To test the configuration
On Server1, open ISA Management.
In the console tree, expand the H.323 Gatekeeper node, and then expand the Server1 node.
In the console tree, click the Active Terminals icon.MyName is listed in the details pane. The user MyName is now ready to send and receive calls through H.323 Gatekeeper.
Lesson Summary
H.323 is a standard developed by the ITU to provide real-time, interactive videoconferencing for a wide range of network environments. As the focal point of the H.323 network, ISA Server's H.323 Gatekeeper provides registered clients with address resolution, call authentication, and call routing. H.323 Gatekeeper also allows H.323-compatible clients to conference across the Internet and through the ISA Server firewall. An example of an H.323-compatible client is NetMeeting 3.0 or later.

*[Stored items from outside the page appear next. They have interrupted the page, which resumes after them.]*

import Summits.AtomisticToContinuum.FouriersLaw.Theorems.OddSectorIrreversibilityConeScaleCorrectorStubConeTransportBudgetContraction

/-!
# `ConeScaleCorrector` (E1): the Dynkin split `u − u_τ = P_τ u` and `E1 ⟹ PostCrossingForecast` (C2 is necessary)

Support file for crux stmt-AtomisticToContinuum-14069 (`OddSectorIrreversibility.ConeScaleCorrector`, E1). The route
text's exact fixed-`N` reformulation (β) "DYNKIN SPLIT `u = u_τ + P_τ u` … so `u − u_τ` is the forecast of the transport
still to come after `τ`" is the object behind every "post-crossing" leaf of the census (C2 `PostCrossingForecast` of D1,
FD2, (EC′), D4/D8). This file makes it a theorem for the equilibrium OPEN pinned chain and draws the planning consequence:

* `act_centredCorrector_eq` — for `N ≥ 1`, `τ ≥ 0` and EVERY phase point `x`, the canonical (everywhere-defined) Kubo
  corrector `u⋆ = ∫_{(0,∞)} P_tJ_tot dt` satisfies `(P_τ u⋆)(x) = u⋆(x) − ∫_{(0,τ]} P_tJ_tot(x) dt`
  (Fubini against `P_τ(x,·) ⊗ dt` with the Harris / Lyapunov domination `|P_tJ(y)| ≤ KC e^{ϑH(y)}e^{−ct}`,
  Chapman–Kolmogorov on functions `P_τ(P_tJ) = P_{t+τ}J`, translation `t ↦ t + τ`, and the split `(0,∞) = (0,τ] ∪ (τ,∞)`).
* `integral_sq_sub_horizonCorrector_le` — hence for EVERY `μ_T`-a.e. limit `u` of the finite-horizon correctors and every
  `τ ≥ 0`: `∫ (u − u_τ)² dμ_T ≤ ∫ u² dμ_T` (`u = u⋆` a.e. by uniqueness of limits; `L²(μ_T)`-contraction of `P_τ` applied
  to the strongly measurable, exponentially dominated `u⋆` — `pinnedChain_integral_sq_act_le_of_stronglyMeasurable`).
* `postCrossingForecast_of_coneScaleCorrector` — **E1 ⟹ C2** (`PostCrossingForecast`, verbatim the second leaf of the landed
  D1 glue `coneScaleCorrector_of_coneTransportBudget_of_postCrossingForecast`, with `a = 1` and E1's own constant):
  C2 is NECESSARY for E1, so in the census split D1 = C1 ∧ C2 the only risk added beyond E1 itself is C1
  (`ConeTransportBudget`, the open chain's Einstein–Helfand budget at all windows).

No definitions; nothing here closes the crux.
-/

noncomputable section

open MeasureTheory ProbabilityTheory Filter Topology Set
open scoped ENNReal NNReal
open Literature.MathematicalPhysics.KineticTheory.HeatConduction
open Literature.MathematicalPhysics.KineticTheory.OddSectorLocality

namespace Summit.AtomisticToContinuum.FouriersLaw.Theorems.OddSectorIrreversibility

open Summit.AtomisticToContinuum.FouriersLaw.Theorems.SubdiffusiveBondHeat
open Summit.AtomisticToContinuum.FouriersLaw.Theorems.LightConeBondHeat

variable {N : ℕ} {ω₂ lam β γ T : ℝ}

/-- **The Dynkin split, pointwise.** For `N ≥ 1`, `τ ≥ 0` and every `x`:
`∫ u⋆ dP_τ(x,·) = u⋆(x) − ∫_{(0,τ]} P_tJ_tot(x) dt` for the canonical corrector `u⋆ = ∫_{(0,∞)} P_tJ_tot dt`
(Fubini + Chapman–Kolmogorov + translation invariance of Lebesgue measure). [folklore] -/
theorem act_centredCorrector_eq (hω : 0 < ω₂) (hl : 0 ≤ lam) (hβ : 0 < β) (hγ : 0 < γ) (hN : 0 < N)
    (hT : 0 < T) {τ : ℝ} (hτ : 0 ≤ τ) (x : PhaseSpace N) :
    ∫ y, (∫ t in Ioi (0 : ℝ), currentForecast ω₂ lam β γ T N t y)
        ∂((pinnedChain ω₂ lam β γ).transitionKernel N T T τ.toNNReal x) =
      (∫ t in Ioi (0 : ℝ), currentForecast ω₂ lam β γ T N t x) -
        ∫ t in Ioc (0 : ℝ) τ, currentForecast ω₂ lam β γ T N t x := by
  -- Harris / Lyapunov constants at `ϑ = 1/(4T)`
  obtain ⟨hϑ0, h2ϑ⟩ := quarter_inv_temp_admissible hT
  have hϑ1 : 1 / (4 * T) < 1 / T := by linarith
  obtain ⟨K, c, hK, hc, hbd⟩ := pinnedChain_harris_bound hω hl hβ hγ hN hT hϑ0 hϑ1
  have hJc := continuous_totalBondCurrent ω₂ lam β γ N
  have hJb := abs_totalBondCurrent_le_exp hω.le hl hβ.le γ N hϑ0
  have hJ0 := integral_totalBondCurrent_gibbsMeasure hω hl hβ.le γ N hT
  have hC : (0 : ℝ) ≤ N * (N * ((3 + β) / 2) * (2 * Real.exp (1 / (4 * T)) / (1 / (4 * T)) ^ 2)) := by
    have := hβ.le
    positivity
  haveI : IsMarkovKernel ((pinnedChain ω₂ lam β γ).transitionKernel N T T τ.toNNReal) :=
    pinnedChain_isMarkovKernel_transitionKernel hω hl hβ.le hγ.le N T T τ.toNNReal
  -- Step 1: Fubini against `P_τ(x, ·) ⊗ dt|_{(0,∞)}`
  have hint : Integrable (Function.uncurry fun (y : PhaseSpace N) (t : ℝ) => currentForecast ω₂ lam β γ T N t y)
      (((pinnedChain ω₂ lam β γ).transitionKernel N T T τ.toNNReal x).prod (volume.restrict (Ioi (0 : ℝ)))) := by
    have hmeas : AEStronglyMeasurable
        (Function.uncurry fun (y : PhaseSpace N) (t : ℝ) => currentForecast ω₂ lam β γ T N t y)
        (((pinnedChain ω₂ lam β γ).transitionKernel N T T τ.toNNReal x).prod (volume.restrict (Ioi (0 : ℝ)))) :=
      ((pinnedChain_stronglyMeasurable_act_uncurry hω hl hβ.le hγ.le T T hJc.measurable).comp_measurable
        measurable_swap).aestronglyMeasurable
    refine Integrable.mono'
      (((pinnedChain_integrable_exp_mul_hamiltonian_transitionKernel hω hl hT hβ.le hγ.le hN hϑ0 hϑ1
        τ.toNNReal x).const_mul (K * (N * (N * ((3 + β) / 2) * (2 * Real.exp (1 / (4 * T)) /
          (1 / (4 * T)) ^ 2))))).mul_prod (exp_neg_integrableOn_Ioi 0 hc)) hmeas
      (Eventually.of_forall fun q => ?_)
    rw [Real.norm_eq_abs]
    calc _ ≤ _ := centred_abs_act_le hK.le hbd hc hJc hC hJb hJ0 q.1 q.2
      _ = _ := by ring
  have hswap : ∫ y, (∫ t in Ioi (0 : ℝ), currentForecast ω₂ lam β γ T N t y)
        ∂((pinnedChain ω₂ lam β γ).transitionKernel N T T τ.toNNReal x) =
      ∫ t in Ioi (0 : ℝ), ∫ y, currentForecast ω₂ lam β γ T N t y
        ∂((pinnedChain ω₂ lam β γ).transitionKernel N T T τ.toNNReal x) :=
    integral_integral_swap hint
  -- Step 2: Chapman–Kolmogorov on functions, `P_τ(P_tJ)(x) = P_{t+τ}J(x)` for `t ≥ 0`
  have hck : ∀ t : ℝ, 0 ≤ t →
      ∫ y, currentForecast ω₂ lam β γ T N t y ∂((pinnedChain ω₂ lam β γ).transitionKernel N T T τ.toNNReal x) =
        currentForecast ω₂ lam β γ T N (t + τ) x := by
    intro t ht
    have hsum : (t + τ).toNNReal = τ.toNNReal + t.toNNReal := by
      rw [Real.toNNReal_add ht hτ, add_comm]
    have hJint : Integrable (fun y => ∑ i : Fin N, (pinnedChain ω₂ lam β γ).bondCurrent N i y)
        (((pinnedChain ω₂ lam β γ).transitionKernel N T T t.toNNReal ∘ₖ
          (pinnedChain ω₂ lam β γ).transitionKernel N T T τ.toNNReal) x) := by
      rw [← pinnedChain_transitionKernel_add hω hl hβ.le hγ.le N T T]
      exact integrable_of_abs_le_exp
        (pinnedChain_integrable_exp_mul_hamiltonian_transitionKernel hω hl hT hβ.le hγ.le hN hϑ0 hϑ1 _ x) hJc hJb
    symm
    unfold currentForecast
    rw [hsum, pinnedChain_transitionKernel_add hω hl hβ.le hγ.le N T T, Kernel.integral_comp hJint]
  have hstep2 : ∫ t in Ioi (0 : ℝ), ∫ y, currentForecast ω₂ lam β γ T N t y
        ∂((pinnedChain ω₂ lam β γ).transitionKernel N T T τ.toNNReal x) =
      ∫ t in Ioi (0 : ℝ), currentForecast ω₂ lam β γ T N (t + τ) x :=
    setIntegral_congr_fun measurableSet_Ioi fun t ht => hck t (le_of_lt ht)
  -- Step 3: translation `t ↦ t + τ`
  have htrans : ∫ t in Ioi (0 : ℝ), currentForecast ω₂ lam β γ T N (t + τ) x =
      ∫ s in Ioi τ, currentForecast ω₂ lam β γ T N s x := by
    have h := (measurePreserving_add_right volume τ).setIntegral_preimage_emb (measurableEmbedding_addRight τ)
      (fun s => currentForecast ω₂ lam β γ T N s x) (Ioi τ)
    simpa only [Set.preimage_add_const_Ioi, sub_self] using h
  -- Step 4: `(0, ∞) = (0, τ] ∪ (τ, ∞)` for the corrector at `x`
  have hsplit : ∫ t in Ioi (0 : ℝ), currentForecast ω₂ lam β γ T N t x =
      (∫ t in Ioc (0 : ℝ) τ, currentForecast ω₂ lam β γ T N t x) +
        ∫ t in Ioi τ, currentForecast ω₂ lam β γ T N t x := by
    have hio : IntegrableOn (fun t : ℝ => currentForecast ω₂ lam β γ T N t x) (Ioi 0) :=
      centred_integrableOn_act hK.le hbd hc hJc hC hJb hJ0 hω hl hβ.le hγ.le x
    rw [← Set.Ioc_union_Ioi_eq_Ioi hτ, setIntegral_union (Set.Ioc_disjoint_Ioi_same) measurableSet_Ioi
      (hio.mono_set Ioc_subset_Ioi_self) (hio.mono_set (Ioi_subset_Ioi hτ))]
  rw [hswap, hstep2, htrans, hsplit]
  ring

/-- **`‖u − u_τ‖_{L²(μ_T)} ≤ ‖u‖_{L²(μ_T)}` for every a.e.-limit corrector.** For every `N`, every `μ_T`-a.e. limit `u`
of the finite-horizon Kubo correctors of the total current (`μ_T = gibbsWeight`) and every `τ ≥ 0`:
`∫ (u − u_τ)² dμ_T ≤ ∫ u² dμ_T`. Proof: `u = u⋆` a.e. (uniqueness of limits), `u⋆ − u⋆_τ = P_τ u⋆` pointwise
(`act_centredCorrector_eq`), and `P_τ` contracts `L²(μ_T)` on the strongly measurable, exponentially dominated `u⋆`.
(`N = 0`: `u_τ ≡ 0`.) [folklore] -/
theorem integral_sq_sub_horizonCorrector_le (hω : 0 < ω₂) (hl : 0 ≤ lam) (hβ : 0 < β) (hγ : 0 < γ) (hT : 0 < T)
    (N : ℕ) {u : PhaseSpace N → ℝ}
    (hu : ∀ᵐ x ∂(gibbsWeight ω₂ lam β γ T N),
      Tendsto (fun τ : ℝ => ∫ t in Ioc (0 : ℝ) τ, currentForecast ω₂ lam β γ T N t x) atTop (𝓝 (u x)))
    {τ : ℝ} (hτ : 0 ≤ τ) :
    ∫ x, (u x - ∫ t in Ioc (0 : ℝ) τ, currentForecast ω₂ lam β γ T N t x) ^ 2 ∂(gibbsWeight ω₂ lam β γ T N) ≤
      ∫ x, (u x) ^ 2 ∂(gibbsWeight ω₂ lam β γ T N) := by
  rcases Nat.eq_zero_or_pos N with rfl | hN
  · have h0 : ∀ (t : ℝ) (x : PhaseSpace 0), currentForecast ω₂ lam β γ T 0 t x = 0 := by
      intro t x
      simp [currentForecast]
    simp only [h0, integral_zero, sub_zero, le_refl]
  -- Harris / Lyapunov constants at `ϑ = 1/(4T)`
  obtain ⟨hϑ0, h2ϑ⟩ := quarter_inv_temp_admissible hT
  have hϑ1 : 1 / (4 * T) < 1 / T := by linarith
  obtain ⟨K, c, hK, hc, hbd⟩ := pinnedChain_harris_bound hω hl hβ hγ hN hT hϑ0 hϑ1
  have hJc := continuous_totalBondCurrent ω₂ lam β γ N
  have hJb := abs_totalBondCurrent_le_exp hω.le hl hβ.le γ N hϑ0
  have hJ0 := integral_totalBondCurrent_gibbsMeasure hω hl hβ.le γ N hT
  have hC : (0 : ℝ) ≤ N * (N * ((3 + β) / 2) * (2 * Real.exp (1 / (4 * T)) / (1 / (4 * T)) ^ 2)) := by
    have := hβ.le
    positivity
  -- the canonical corrector
  set ustar : PhaseSpace N → ℝ := fun z => ∫ t in Ioi (0 : ℝ), currentForecast ω₂ lam β γ T N t z with hustar
  have hae : ∀ᵐ x ∂(gibbsWeight ω₂ lam β γ T N), u x = ustar x := by
    filter_upwards [hu] with x hx
    exact tendsto_nhds_unique hx (centred_tendsto_corrector hK.le hbd hc hJc hC hJb hJ0 hω hl hβ.le hγ.le x)
  have hdyn : ∀ x, ustar x - ∫ t in Ioc (0 : ℝ) τ, currentForecast ω₂ lam β γ T N t x =
      ∫ y, ustar y ∂((pinnedChain ω₂ lam β γ).transitionKernel N T T τ.toNNReal x) :=
    fun x => (act_centredCorrector_eq hω hl hβ hγ hN hT hτ x).symm
  have hgm : StronglyMeasurable ustar :=
    pinnedChain_stronglyMeasurable_corrector hω hl hβ.le hγ.le T T hJc.measurable
  have hgb : ∀ y, |ustar y| ≤ K * (N * (N * ((3 + β) / 2) * (2 * Real.exp (1 / (4 * T)) / (1 / (4 * T)) ^ 2))) / c *
      Real.exp (1 / (4 * T) * (pinnedChain ω₂ lam β γ).hamiltonian N y) :=
    fun y => centred_abs_corrector_le hK.le hbd hc hJc hC hJb hJ0 y
  have key := (pinnedChain_integral_sq_act_le_of_stronglyMeasurable hω hl hβ hγ hN hT hϑ0 h2ϑ hgm hgb
    τ.toNNReal).2.2
  calc ∫ x, (u x - ∫ t in Ioc (0 : ℝ) τ, currentForecast ω₂ lam β γ T N t x) ^ 2 ∂(gibbsWeight ω₂ lam β γ T N)
      = ∫ x, (ustar x - ∫ t in Ioc (0 : ℝ) τ, currentForecast ω₂ lam β γ T N t x) ^ 2
          ∂(gibbsWeight ω₂ lam β γ T N) :=
        integral_congr_ae (by filter_upwards [hae] with x hx; rw [hx])
    _ = ∫ x, (∫ y, ustar y ∂((pinnedChain ω₂ lam β γ).transitionKernel N T T τ.toNNReal x)) ^ 2
          ∂(gibbsWeight ω₂ lam β γ T N) := by
        refine integral_congr_ae (Eventually.of_forall fun x => ?_)
        simp only [hdyn x]
    _ ≤ ∫ x, (ustar x) ^ 2 ∂(gibbsWeight ω₂ lam β γ T N) := by
        rw [gibbsWeight_eq_smul_gibbsMeasure hω hl hβ.le γ N hT, integral_smul_measure, integral_smul_measure]
        exact smul_le_smul_of_nonneg_left key ENNReal.toReal_nonneg
    _ = ∫ x, (u x) ^ 2 ∂(gibbsWeight ω₂ lam β γ T N) :=
        integral_congr_ae (by filter_upwards [hae] with x hx; rw [hx])

/-- **E1 ⟹ C2 (`PostCrossingForecast` is necessary for `ConeScaleCorrector`).** The cone-scale bound gives, with
`a = 1` and the same constant, `u ∈ L²(μ_T)` and `∫ (u − u_{N})² dμ_T ≤ ∫ u² dμ_T ≤ C·N²·Z` for every a.e.-limit corrector
— the statement C2 VERBATIM as consumed by the landed D1 glue
`coneScaleCorrector_of_coneTransportBudget_of_postCrossingForecast`. [folklore] -/
theorem postCrossingForecast_of_coneScaleCorrector :
    Summit.AtomisticToContinuum.FouriersLaw.Theses.OddSectorIrreversibility.ConeScaleCorrector →
    (∀ ω₂ lam β γ : ℝ, 0 < ω₂ → 0 < lam → 0 < β → 0 < γ → ∀ T : ℝ, 0 < T → ∃ a C : ℝ, 0 < a ∧
      ∀ (N : ℕ) (u : Literature.MathematicalPhysics.KineticTheory.HeatConduction.PhaseSpace N → ℝ),
      (∀ᵐ x ∂(Literature.MathematicalPhysics.KineticTheory.OddSectorLocality.gibbsWeight ω₂ lam β γ T N),
        Filter.Tendsto (fun τ : ℝ => ∫ t in Set.Ioc (0 : ℝ) τ,
          Literature.MathematicalPhysics.KineticTheory.OddSectorLocality.currentForecast ω₂ lam β γ T N t x)
          Filter.atTop (nhds (u x))) →
      MeasureTheory.MemLp u 2 (Literature.MathematicalPhysics.KineticTheory.OddSectorLocality.gibbsWeight ω₂ lam β γ T N) ∧
      ∫ x, (u x - ∫ t in Set.Ioc (0 : ℝ) (a * (N : ℝ)),
          Literature.MathematicalPhysics.KineticTheory.OddSectorLocality.currentForecast ω₂ lam β γ T N t x) ^ 2
        ∂(Literature.MathematicalPhysics.KineticTheory.OddSectorLocality.gibbsWeight ω₂ lam β γ T N) ≤
      C * (N : ℝ) ^ 2 *
        ∫ x, Real.exp (-((Literature.MathematicalPhysics.KineticTheory.HeatConduction.pinnedChain ω₂ lam β γ).hamiltonian N x) / T)
          ∂MeasureTheory.volume) := by
  intro hE ω₂ lam β γ hω hl hβ hγ T hT
  obtain ⟨C, hC⟩ := hE ω₂ lam β γ hω hl hβ hγ T hT
  refine ⟨1, C, one_pos, fun N u hu => ?_⟩
  have hEu := hC N u
  dsimp only at hEu
  obtain ⟨hmem, hbound⟩ := hEu hu
  refine ⟨hmem, ?_⟩
  change ∫ x, (u x) ^ 2 ∂(gibbsWeight ω₂ lam β γ T N) ≤ _ at hbound
  have h1N : (0 : ℝ) ≤ 1 * (N : ℝ) := by positivity
  exact (integral_sq_sub_horizonCorrector_le hω hl.le hβ hγ hT N hu h1N).trans hbound

end Summit.AtomisticToContinuum.FouriersLaw.Theorems.OddSectorIrreversibility

end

Any client user who wants to be available through an alias instead of an IP address must register with H.323 Gatekeeper. Clients typically register automatically with H.323 Gatekeeper by using the H.323 Registration, Admission, and Status (H.323 RAS) protocol. You can also use the H.323 Gatekeeper snap-in to add a static registration to endpoints that do not support H.323 RAS registration. H.323 Gatekeeper supports three types of aliases: E164 addressing (phone number), H.323-ID addressing (open syntax allowing e-mail addresses, DNS strings, account names, and machine names), and Email-ID addressing.
The management tool for H.323 Gatekeeper is the H.323 Gatekeeper snap-in. This tool appears as a node in ISA Management when H.323 Gatekeeper is installed. H.323 Gatekeeper installation is performed automatically when the Full Installation option is selected during ISA Server installation. However, H.323 Gatekeeper can be installed at any time.